Big news. Despite months of lobbying the EU has rejected the travel industry’s collective pleas to force consumers to accept vouchers, rather than cash refunds on cancelled flights and holidays. Here’s the official word from the EU;
On 13 May, the European Commission presented guidelines and recommendations to help Member States gradually lift travel restrictions, with all the necessary safety and precautionary means in place. Measures intended to enable citizens to travel again after months of confinement include, but are not limited to:
Safely restoring freedom of movement and lifting internal border controls
If a generalised lifting of restrictions is not justified by the health situation, the Commission proposes a phased and coordinated approach that starts by lifting restrictions between areas or Member States with sufficiently similar epidemiological situations. The approach must also be flexible, including the possibility to reintroduce certain measures if the epidemiological situation requires. Member States should act on the basis of the following criteria: epidemiological situation, ability to apply containment measures throughout the journey, and economic and social considerations.
Restoring transport services across the EU
The guidelines represent general principles for the safe and gradual restoration of passenger transportation by air, rail, road and waterways. They also contain practical recommendations on, for example, limiting contacts between passengers and transport workers, and the passengers themselves, and on the use of personal protective equipment while travelling. Dedicated recommendations are given for each mode of transport.
Safely resuming tourism services – You may be tracked at the swim-up bar
The Commission set out a common framework which provides criteria for a safe and gradual restoration of tourism activities and the development of health protocols for hotels and other forms of accommodation, to protect the health of both guests and employees. These criteria include epidemiological evidence; sufficient health system capacity being in place for local people and tourists; robust surveillance and monitoring, testing capacity and contact tracing.
Ensuring cross-border interoperability of tracing apps
On 13 May, the EU Member States, supported by the Commission, agreed on a protocol to ensure cross-border interoperability of voluntary contact tracing apps, so that citizens can be warned of a potential infection with coronavirus when they travel in the EU.
Cash or Vouchers? EU wants to make vouchers more attractive for customers
Under EU rules, travellers have the right to choose between vouchers or cash reimbursement for cancelled transport tickets (plane, train, bus/coach and ferries) or package travel. While reaffirming this right, the Commission recommendation aims to ensure that vouchers become a viable and more attractive alternative to reimbursement for cancelled trips in the context of the current pandemic, which has also put heavy financial strains on travel operators.
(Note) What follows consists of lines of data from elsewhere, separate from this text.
import Mathlib
import HarnessLib
import Summits.HubbardSuperconductivity.HubbardSuperconductivity.Theorems.KLProgrammeKLRegimeWickScaleFlowRungs
import Summits.HubbardSuperconductivity.HubbardSuperconductivity.Theorems.KLProgrammeKLRegimeWickCarriersDefs
import Summits.HubbardSuperconductivity.HubbardSuperconductivity.Theorems.KLProgrammeKLRegimeEnginePairLadderTowerComposeV10

/-!
# Route `KLProgramme` — crux K3, ENGINE child gen 6 (stmt-HubbardSuperconductivity-20236 `KLRegimeEngineV16`), stub `stub_engine_step_values`,
# conjunct (E2-v10) at `1 ≤ n`: the END-TO-END composition on the continuous organisation — `pairLadderStepAtV10_of_scaleFlow`

Cell gate-hubbard-kl, seat hubbard-kl-k3c1-p1 (g7), technique «composed-map remainder propagation».  This file composes the landed model-level
bridge (KLTC-INDEX-v3: `…WickScaleFlow{,C1,Slice,Lines,Rungs,X}`, `…EnginePairLadderTowerCompose{,Fwd,V10}`) into ONE theorem whose hypotheses
are exactly the taker's analytic list and whose conclusion is the slot clause `PairLadderStepAtV10 … n` of `…SplitEngineV10`, BY NAME:

* §1 **`klws_wickArrayStep_of_scaleFlow_grid`** — the Wick step (W-a)_n for p1's ball-truncated Wick pair arrays
  `X := klWickPairArray … (n−1) Qm`, `Y := klWickPairArray … n Qm`, from the within-slice flow on `[Λ_n, Λ_{n−1}]` with the EXPLICIT soft-pair
  rungs `b t z = −(βL²)⁻¹ĝ_K(p)ĝ_K(p̄)(1 − w_{Λ(t)}(p))(1 − w_{Λ(t)}(p̄))` of `klws_flow_source_eq`: the calculus inputs `hb`, `hb'c` and the TAIL
  profile `ρ := ‖b 1 − b 0‖` (monotonicity, `…WickScaleFlowRungs`) and the rate bound (compactness) are DISCHARGED here; what remains is
  `Z^K ≠ 0` on the slice, an a priori entry bound `m_W` of the real-cutoff pair kernel along the slice, the step mass `Σ‖b 1 − b 0‖ ≤ Z_ρ` with
  `(3/2)m_W·Z_ρ ≤ 1/3`, the reality of the aggregated step weight `Σ_ν (b 1 − b 0)(k,ν) = w₁(k) ∈ ℝ`, and a majorant `IX ≥ ∫₀¹‖X_t‖` of the
  non-ladder source `X_t := Γ̇_t + Γ_t·diag(ḃ_t)·Γ_t` (read it through `klws_flow_source_eq`).  Conclusion: `∃ N` two-sided inverse of
  `1 + diag w₁·X` with `‖Y(k,k′) − (X·N)(k,k′)‖ ≤ FT_ρ(IX)((k,ω₀),(k′,ω₀)) + [frequency-localisation four-term of K_{n−1}(Qm) against X]` on `klBall²`.
* §2 **`pairLadderStepAtV10_of_scaleFlow`** — §1 for every pair class + the forward straddle relations (S)_{n−1}, (S)_n, the intermediate
  majorants, the smallness conditions, the two mass clauses of the composite weight `w₁ + b − b′` and the closed-form V10 budget
  (`pairLadderStepAtV10_of_wickTower_fwd`) ⟹ `PairLadderStepAtV10 L M G P Q β U μ K n`.

Exact calculus and algebra over the landed files; every size is a hypothesis; nothing about superconductivity is asserted.  0 kit.
-/

noncomputable section

namespace Summit.HubbardSuperconductivity.HubbardSuperconductivity.Theorems.KLRegimeWick

set_option linter.dupNamespace false -- summit = problem name (single-conjunct summit), D-0017

open Set Finset Matrix Literature.MathematicalPhysics.QuantumLattice GrassmannAlgebra
open Literature.Probability.LatticeModels
open Summit.HubbardSuperconductivity.HubbardSuperconductivity.Theorems.TwoPointAssembly
open Summit.HubbardSuperconductivity.HubbardSuperconductivity.Theorems.KLProgrammeLegKernels
open Summit.HubbardSuperconductivity.HubbardSuperconductivity.Theorems.KLRegimeSplit
open scoped Topology

section Model

variable (L M : ℕ) [NeZero L] [NeZero M] (β U μ : ℝ) (K : TrigPolyC4v)

/-! ## §1 The Wick step (W-a)_n of the ball-truncated Wick pair arrays from the scale flow -/

/-- Off the ball the Wick pair array vanishes. -/
theorem klws_wickPairArray_eq_zero_off (n : ℕ) (Q : TorusSite 2 L) (x y : TorusSite 2 L)
    (hxy : ¬(x ∈ klBall L μ K ∧ y ∈ klBall L μ K)) : klWickPairArray L M β U μ K n Q x y = 0 := by
  simp only [klWickPairArray, Matrix.of_apply, if_neg hxy]

/-- On the ball the Wick pair array is the Wick pair kernel at the lowest frequencies. -/
theorem klws_wickPairArray_eq_kernel_on (n : ℕ) (Q : TorusSite 2 L) {k k' : TorusSite 2 L} (hk : k ∈ klBall L μ K)
    (hk' : k' ∈ klBall L μ K) :
    klWickPairArray L M β U μ K n Q k k' = klWickPairKernel L M β U μ K n Q (k, omega0 M) (k', omega0 M) := by
  simp only [klWickPairArray, Matrix.of_apply, if_pos (And.intro hk hk')]
  rfl

/-- **The Wick step (W-a)_n of the model's ball-truncated Wick pair arrays from the within-slice flow** (grid slice `[Λ_n, Λ_{n−1}]`).
Inputs: `Z^K ≠ 0` on the slice; `Γ, Γ̇` the real-cutoff pair kernel and its derivative along the affine path, the explicit soft-pair rungs
`b, ḃ` and the source `X_t := Γ̇_t + Γ_t·diag(ḃ_t)·Γ_t` (all given by equations — pass `rfl` five times); a real `w₁` with
`Σ_ν (b 1 − b 0)(k,ν) = w₁ k`; an a priori bound `‖Γ_t‖ ≤ m_W` along the slice; the step mass `Σ‖b 1 − b 0‖ ≤ Z_ρ` with `(3/2)m_W Z_ρ ≤ 1/3`;
a majorant `∫₀¹‖X_t(x,y)‖dt ≤ IX(x,y)`.  THEN, with `X := klWickPairArray … (n−1) Q`, `Y := klWickPairArray … n Q`, `ρ := ‖b 1 − b 0‖`,
`K := klWickPairKernel … (n−1) Q`: `∃ N`, `(1 + diag w₁·X)·N = 1 = N·(1 + diag w₁·X)` and on `klBall²`
`‖Y(k,k′) − (X·N)(k,k′)‖ ≤ [IX + (3/2)(3/2 m_W)Σ_c IX(·,c)ρ_c + (3/2)m_W Σ_a ρ_a IX(a,·) + (9/4)m_W(3/2 m_W)Σ_aΣ_c ρ_a IX(a,c)ρ_c]((k,ω₀),(k′,ω₀))
 + (3/2)m_W Σ_c ‖K((k,ω₀),c) − X(k,c.1)‖ρ_c + (3/2)m_W Σ_a ρ_a‖K(a,(k′,ω₀)) − X(a.1,k′)‖ + (9/4)m_W² Σ_aΣ_c ρ_a‖K(a,c) − X(a.1,c.1)‖ρ_c`. -/
theorem klws_wickArrayStep_of_scaleFlow_grid (n : ℕ)
    (hZ : ∀ Λ ∈ Icc (klScale klE0 n) (klScale klE0 (n - 1)), hubbardEffPartitionFnCT L M β U μ 0 K Λ ≠ 0) (Q : TorusSite 2 L)
    (Γ Γ' Xs : ℝ → Matrix (TorusSite 2 L × MatsubaraIdx M) (TorusSite 2 L × MatsubaraIdx M) ℂ)
    (b b' : ℝ → TorusSite 2 L × MatsubaraIdx M → ℂ)
    (hΓdef : Γ = fun t => Matrix.of fun x y => vertexFn L M β
      (gaussConv ℂ (hubbardCovBelowCT L M β μ 0 K (klScale klE0 (n - 1) + t * (klScale klE0 n - klScale klE0 (n - 1))))
        (hubbardEffectiveActionCT L M β U μ 0 K (klScale klE0 (n - 1) + t * (klScale klE0 n - klScale klE0 (n - 1))))) 4
      ![(((y.2, y.1), 0), 0), (((y.2.rev, Q - y.1), 1), 0), (((x.2.rev, Q - x.1), 1), 1), (((x.2, x.1), 0), 1)])
    (hΓ'def : Γ' = fun t => Matrix.of fun x y => (klScale klE0 n - klScale klE0 (n - 1)) • -((2 : ℂ)⁻¹ * vertexFn L M β
      (gaussConv ℂ (hubbardCovBelowCT L M β μ 0 K (klScale klE0 (n - 1) + t * (klScale klE0 n - klScale klE0 (n - 1))))
        (grassmannDerivPairing ℂ
          (Matrix.of fun X Y : HubbardFieldIdx L M =>
            deriv (fun Λ'' : ℝ => hubbardCovAboveCT L M β μ 0 K Λ'' X Y)
              (klScale klE0 (n - 1) + t * (klScale klE0 n - klScale klE0 (n - 1))))
          (hubbardEffectiveActionCT L M β U μ 0 K (klScale klE0 (n - 1) + t * (klScale klE0 n - klScale klE0 (n - 1))))
          (hubbardEffectiveActionCT L M β U μ 0 K (klScale klE0 (n - 1) + t * (klScale klE0 n - klScale klE0 (n - 1)))))) 4
      ![(((y.2, y.1), 0), 0), (((y.2.rev, Q - y.1), 1), 0), (((x.2.rev, Q - x.1), 1), 1), (((x.2, x.1), 0), 1)]))
    (hbdef : b = fun t z => -((((β * (L : ℝ) ^ 2 : ℝ) : ℂ))⁻¹ * propCT L M β μ K (z.2, z.1) * propCT L M β μ K (z.2.rev, Q - z.1)) *
      ((((1 - hubbardCutoffWeightCT L M β μ K (klScale klE0 (n - 1) + t * (klScale klE0 n - klScale klE0 (n - 1))) (z.2, z.1)) *
        (1 - hubbardCutoffWeightCT L M β μ K (klScale klE0 (n - 1) + t * (klScale klE0 n - klScale klE0 (n - 1)))
          (z.2.rev, Q - z.1)) : ℝ) : ℂ)))
    (hb'def : b' = fun t z => -((((β * (L : ℝ) ^ 2 : ℝ) : ℂ))⁻¹ * propCT L M β μ K (z.2, z.1) * propCT L M β μ K (z.2.rev, Q - z.1)) *
      ((((klScale klE0 n - klScale klE0 (n - 1)) *
          (-deriv (fun Λ' : ℝ => hubbardCutoffWeightCT L M β μ K Λ' (z.2, z.1))
              (klScale klE0 (n - 1) + t * (klScale klE0 n - klScale klE0 (n - 1))) *
            (1 - hubbardCutoffWeightCT L M β μ K (klScale klE0 (n - 1) + t * (klScale klE0 n - klScale klE0 (n - 1)))
              (z.2.rev, Q - z.1)) -
          (1 - hubbardCutoffWeightCT L M β μ K (klScale klE0 (n - 1) + t * (klScale klE0 n - klScale klE0 (n - 1))) (z.2, z.1)) *
            deriv (fun Λ' : ℝ => hubbardCutoffWeightCT L M β μ K Λ' (z.2.rev, Q - z.1))
              (klScale klE0 (n - 1) + t * (klScale klE0 n - klScale klE0 (n - 1)))) : ℝ) : ℂ)))
    (hXs : Xs = fun t => Γ' t + Γ t * diagonal (b' t) * Γ t)
    (w₁ : TorusSite 2 L → ℝ) (hw₁ : ∀ s, ∑ c : MatsubaraIdx M, (b 1 (s, c) - b 0 (s, c)) = (w₁ s : ℂ))
    {mW Zρ : ℝ} (hmW : 0 ≤ mW) (hΓm : ∀ t ∈ Icc (0 : ℝ) 1, ∀ x y, ‖Γ t x y‖ ≤ mW)
    (hZρ : ∑ z, ‖b 1 z - b 0 z‖ ≤ Zρ) (hsm : 3 / 2 * mW * Zρ ≤ 1 / 3)
    (IX : TorusSite 2 L × MatsubaraIdx M → TorusSite 2 L × MatsubaraIdx M → ℝ)
    (hIX : ∀ x y, (∫ t in (0 : ℝ)..1, ‖Xs t x y‖) ≤ IX x y) :
    ∃ N : Matrix (TorusSite 2 L) (TorusSite 2 L) ℂ,
      (1 + diagonal (fun p => (w₁ p : ℂ)) * klWickPairArray L M β U μ K (n - 1) Q) * N = 1 ∧
      N * (1 + diagonal (fun p => (w₁ p : ℂ)) * klWickPairArray L M β U μ K (n - 1) Q) = 1 ∧
      ∀ k ∈ klBall L μ K, ∀ k' ∈ klBall L μ K,
        ‖klWickPairArray L M β U μ K n Q k k' - (klWickPairArray L M β U μ K (n - 1) Q * N) k k'‖ ≤
          (IX (k, omega0 M) (k', omega0 M) +
              3 / 2 * (3 / 2 * mW) * ∑ c, IX (k, omega0 M) c * ‖b 1 c - b 0 c‖ +
              3 / 2 * mW * ∑ a, ‖b 1 a - b 0 a‖ * IX a (k', omega0 M) +
              9 / 4 * mW * (3 / 2 * mW) * ∑ a, ∑ c, ‖b 1 a - b 0 a‖ * IX a c * ‖b 1 c - b 0 c‖) +
            (3 / 2 * mW * ∑ c, ‖klWickPairKernel L M β U μ K (n - 1) Q (k, omega0 M) c -
                klWickPairArray L M β U μ K (n - 1) Q k c.1‖ * ‖b 1 c - b 0 c‖ +
              3 / 2 * mW * ∑ a, ‖b 1 a - b 0 a‖ * ‖klWickPairKernel L M β U μ K (n - 1) Q a (k', omega0 M) -
                klWickPairArray L M β U μ K (n - 1) Q a.1 k'‖ +
              9 / 4 * mW * mW * ∑ a, ∑ c, ‖b 1 a - b 0 a‖ * ‖klWickPairKernel L M β U μ K (n - 1) Q a c -
                klWickPairArray L M β U μ K (n - 1) Q a.1 c.1‖ * ‖b 1 c - b 0 c‖) := by
  obtain ⟨hpos, hle⟩ := klws_klScale_pos_antitone n
  -- (1) the rungs are differentiable along the path, (2) with continuous derivative
  have hb : ∀ t ∈ Icc (0 : ℝ) 1, ∀ z, HasDerivAt (fun s => b s z) (b' t z) t := by
    intro t ht z
    subst hbdef hb'def
    have h := ((klws_hasDerivAt_softWeightPair_path L M β μ K hle hpos ht (z.2, z.1) (z.2.rev, Q - z.1)).ofReal_comp).const_mul
      (-((((β * (L : ℝ) ^ 2 : ℝ) : ℂ))⁻¹ * propCT L M β μ K (z.2, z.1) * propCT L M β μ K (z.2.rev, Q - z.1)))
    simpa only [Function.comp_def] using h
  have hb'c : ∀ z, ContinuousOn (fun t => b' t z) (Icc 0 1) := by
    intro z
    subst hb'def
    have h := klws_continuousOn_softWeightPair_deriv_path L M β μ K hle hpos (z.2, z.1) (z.2.rev, Q - z.1)
    exact continuousOn_const.mul (Complex.continuous_ofReal.comp_continuousOn h)
  -- (3) the rate is bounded along the compact path
  obtain ⟨βr, hβr⟩ : ∃ βr : ℝ, ∀ t ∈ Icc (0 : ℝ) 1, ∑ a, ‖b' t a‖ ≤ βr := by
    have hcont : ContinuousOn (fun t => ∑ a, ‖b' t a‖) (Icc (0 : ℝ) 1) :=
      continuousOn_finsetSum _ fun a _ => (hb'c a).norm
    obtain ⟨βr, hβr⟩ := isCompact_Icc.bddAbove_image hcont
    exact ⟨βr, fun t ht => hβr ⟨t, ht, rfl⟩⟩
  -- (4) the tails are bounded by the full increment (monotonicity of the soft pair weight)
  have hanti : ∀ z : TorusSite 2 L × MatsubaraIdx M, AntitoneOn
      (fun t : ℝ => (1 - hubbardCutoffWeightCT L M β μ K
          (klScale klE0 (n - 1) + t * (klScale klE0 n - klScale klE0 (n - 1))) (z.2, z.1)) *
        (1 - hubbardCutoffWeightCT L M β μ K
          (klScale klE0 (n - 1) + t * (klScale klE0 n - klScale klE0 (n - 1))) (z.2.rev, Q - z.1))) (Icc 0 1) := fun z =>
    klws_softWeightPair_antitoneOn_path L M β μ K hle hpos (z.2, z.1) (z.2.rev, Q - z.1)
  have hbform : ∀ t z, b t z = (fun z : TorusSite 2 L × MatsubaraIdx M =>
      -((((β * (L : ℝ) ^ 2 : ℝ) : ℂ))⁻¹ * propCT L M β μ K (z.2, z.1) * propCT L M β μ K (z.2.rev, Q - z.1))) z *
      (((fun (t : ℝ) (z : TorusSite 2 L × MatsubaraIdx M) =>
        (1 - hubbardCutoffWeightCT L M β μ K
            (klScale klE0 (n - 1) + t * (klScale klE0 n - klScale klE0 (n - 1))) (z.2, z.1)) *
          (1 - hubbardCutoffWeightCT L M β μ K
            (klScale klE0 (n - 1) + t * (klScale klE0 n - klScale klE0 (n - 1))) (z.2.rev, Q - z.1))) t z : ℝ) : ℂ) := by
    intro t z; subst hbdef; rfl
  have hρ : ∀ t ∈ Icc (0 : ℝ) 1, ∀ a, ‖b 1 a - b t a‖ ≤ (fun z => ‖b 1 z - b 0 z‖) a := by
    intro t ht a
    have h1 := klws_rung_tail_le_of_antitone _ _ b hbform hanti ht a
    have h2 := klws_rung_composite_norm_eq _ _ b hbform hanti a
    dsimp only; rw [h2]; exact h1
  -- (5) the base array `X` is bounded by the a priori bound at `t = 0`
  have h0 : ∀ a c : TorusSite 2 L × MatsubaraIdx M, Γ 0 a c = klWickPairKernel L M β U μ K (n - 1) Q a c := fun a c => by
    subst hΓdef
    simp only [Matrix.of_apply, zero_mul, add_zero]
    exact klws_pairKernelR_klScale L M β U μ K (n - 1) Q a c
  have hC : ∀ s t, ‖klWickPairArray L M β U μ K (n - 1) Q s t‖ ≤ mW := by
    intro s t
    by_cases hst : s ∈ klBall L μ K ∧ t ∈ klBall L μ K
    · rw [klws_wickPairArray_eq_kernel_on L M β U μ K (n - 1) Q hst.1 hst.2, ← h0]
      exact hΓm 0 ⟨le_rfl, zero_le_one⟩ _ _
    · rw [klws_wickPairArray_eq_zero_off L M β U μ K (n - 1) Q s t hst, norm_zero]; exact hmW
  -- (6) smallness
  have hρ0 : ∀ a, 0 ≤ (fun z => ‖b 1 z - b 0 z‖) a := fun a => norm_nonneg _
  have hsm' : 3 / 2 * mW * ∑ a, (fun z => ‖b 1 z - b 0 z‖) a ≤ 1 / 3 :=
    (mul_le_mul_of_nonneg_left hZρ (by positivity)).trans hsm
  have hsm₀ : mW * ∑ a, (fun z => ‖b 1 z - b 0 z‖) a ≤ 1 / 3 := by
    have h1 : mW * ∑ a, (fun z => ‖b 1 z - b 0 z‖) a ≤ 3 / 2 * mW * ∑ a, (fun z => ‖b 1 z - b 0 z‖) a := by
      have := sum_nonneg fun a (_ : a ∈ Finset.univ) => hρ0 a
      nlinarith
    exact h1.trans hsm'
  -- (7) the Duhamel step on the grid slice
  have hX : ∀ t ∈ Icc (0 : ℝ) 1, Xs t = Γ' t + Γ t * diagonal (b' t) * Γ t := fun t _ => by rw [hXs]
  obtain ⟨N, hN1, hN2, -, hstep⟩ := klws_wickStep_of_scaleFlow_grid L M β U μ K n hZ Q Γ Γ' Xs hΓdef hΓ'def
    (klWickPairArray L M β U μ K (n - 1) Q) b b' (fun z => ‖b 1 z - b 0 z‖) hmW hmW hC hb hb'c hX hΓm hβr hρ hsm' hsm₀
  -- (8) the aggregated weight is the real `w₁`
  have hdiag : (fun s => ∑ c : MatsubaraIdx M, (b 1 - b 0) (s, c)) = fun p => (w₁ p : ℂ) := by
    funext s; simp only [Pi.sub_apply]; exact hw₁ s
  rw [hdiag] at hN1 hN2
  refine ⟨N, hN1, hN2, fun k hk k' hk' => ?_⟩
  have h := hstep (k, omega0 M) (k', omega0 M)
  simp only [Pi.sub_apply] at h
  rw [← klws_wickPairArray_eq_kernel_on L M β U μ K n Q hk hk',
    klws_wickPairArray_eq_kernel_on L M β U μ K (n - 1) Q hk hk', sub_self, norm_zero, zero_add] at h
  refine h.trans ?_
  -- monotonicity in the source majorant
  have hIX0 : ∀ x y, 0 ≤ IX x y := fun x y =>
    (intervalIntegral.integral_nonneg zero_le_one fun t _ => norm_nonneg _).trans (hIX x y)
  have e1 := hIX (k, omega0 M) (k', omega0 M)
  have e2 : 3 / 2 * (3 / 2 * mW) * ∑ c, (∫ t in (0 : ℝ)..1, ‖Xs t (k, omega0 M) c‖) * ‖b 1 c - b 0 c‖ ≤
      3 / 2 * (3 / 2 * mW) * ∑ c, IX (k, omega0 M) c * ‖b 1 c - b 0 c‖ :=
    mul_le_mul_of_nonneg_left (sum_le_sum fun c _ => mul_le_mul_of_nonneg_right (hIX _ _) (norm_nonneg _)) (by positivity)
  have e3 : 3 / 2 * mW * ∑ a, ‖b 1 a - b 0 a‖ * (∫ t in (0 : ℝ)..1, ‖Xs t a (k', omega0 M)‖) ≤
      3 / 2 * mW * ∑ a, ‖b 1 a - b 0 a‖ * IX a (k', omega0 M) :=
    mul_le_mul_of_nonneg_left (sum_le_sum fun a _ => mul_le_mul_of_nonneg_left (hIX _ _) (norm_nonneg _)) (by positivity)
  have e4 : 9 / 4 * mW * (3 / 2 * mW) * ∑ a, ∑ c, ‖b 1 a - b 0 a‖ * (∫ t in (0 : ℝ)..1, ‖Xs t a c‖) * ‖b 1 c - b 0 c‖ ≤
      9 / 4 * mW * (3 / 2 * mW) * ∑ a, ∑ c, ‖b 1 a - b 0 a‖ * IX a c * ‖b 1 c - b 0 c‖ :=
    mul_le_mul_of_nonneg_left (sum_le_sum fun a _ => sum_le_sum fun c _ =>
      mul_le_mul_of_nonneg_right (mul_le_mul_of_nonneg_left (hIX _ _) (norm_nonneg _)) (norm_nonneg _)) (by positivity)
  linarith [e1, e2, e3, e4]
Factsheet: Travel and tourism in Europe: practical guidance for travellers and companies
WHICH? REACTION & COMMENT
“It’s positive that the EU has backed the legal right to a refund for cancelled flights and holidays, and is encouraging member states to guarantee that vouchers and credit notes are financially protected should a company fail.
“However, a lack of action or clear guidance from our own government means that UK travellers are still left at the mercy of operators and airlines playing fast and loose with the rules – and facing huge confusion over travel booked in the coming months.
“The government must urgently show it is getting a grip on this scandal and confirm how it will ensure that those who opt for a refund they’re legally entitled to get their money back, and that customers who accept refund credit notes have their money protected.”
If you want a refund on a family holiday then be prepared for a long fight. Tour operators and airlines will ewant to preserve any cash reserves they have this year for 2021, when travel may resume en masse. For insurers the EU’s written confirmation of the law on cash refunds gives them some wriggle room. Some may now be able to start bouncing some claims back to the tour operator or airline – unless those companies go bust.
Some insurers and MGAs may feel that the feelgood PR gained by settling some claims, where the airline has been especially obtuse, is well worth the kudos in the long run. 2021 will be a year where your track record under Corona will be held up as evidence in the court of social media. Just saying.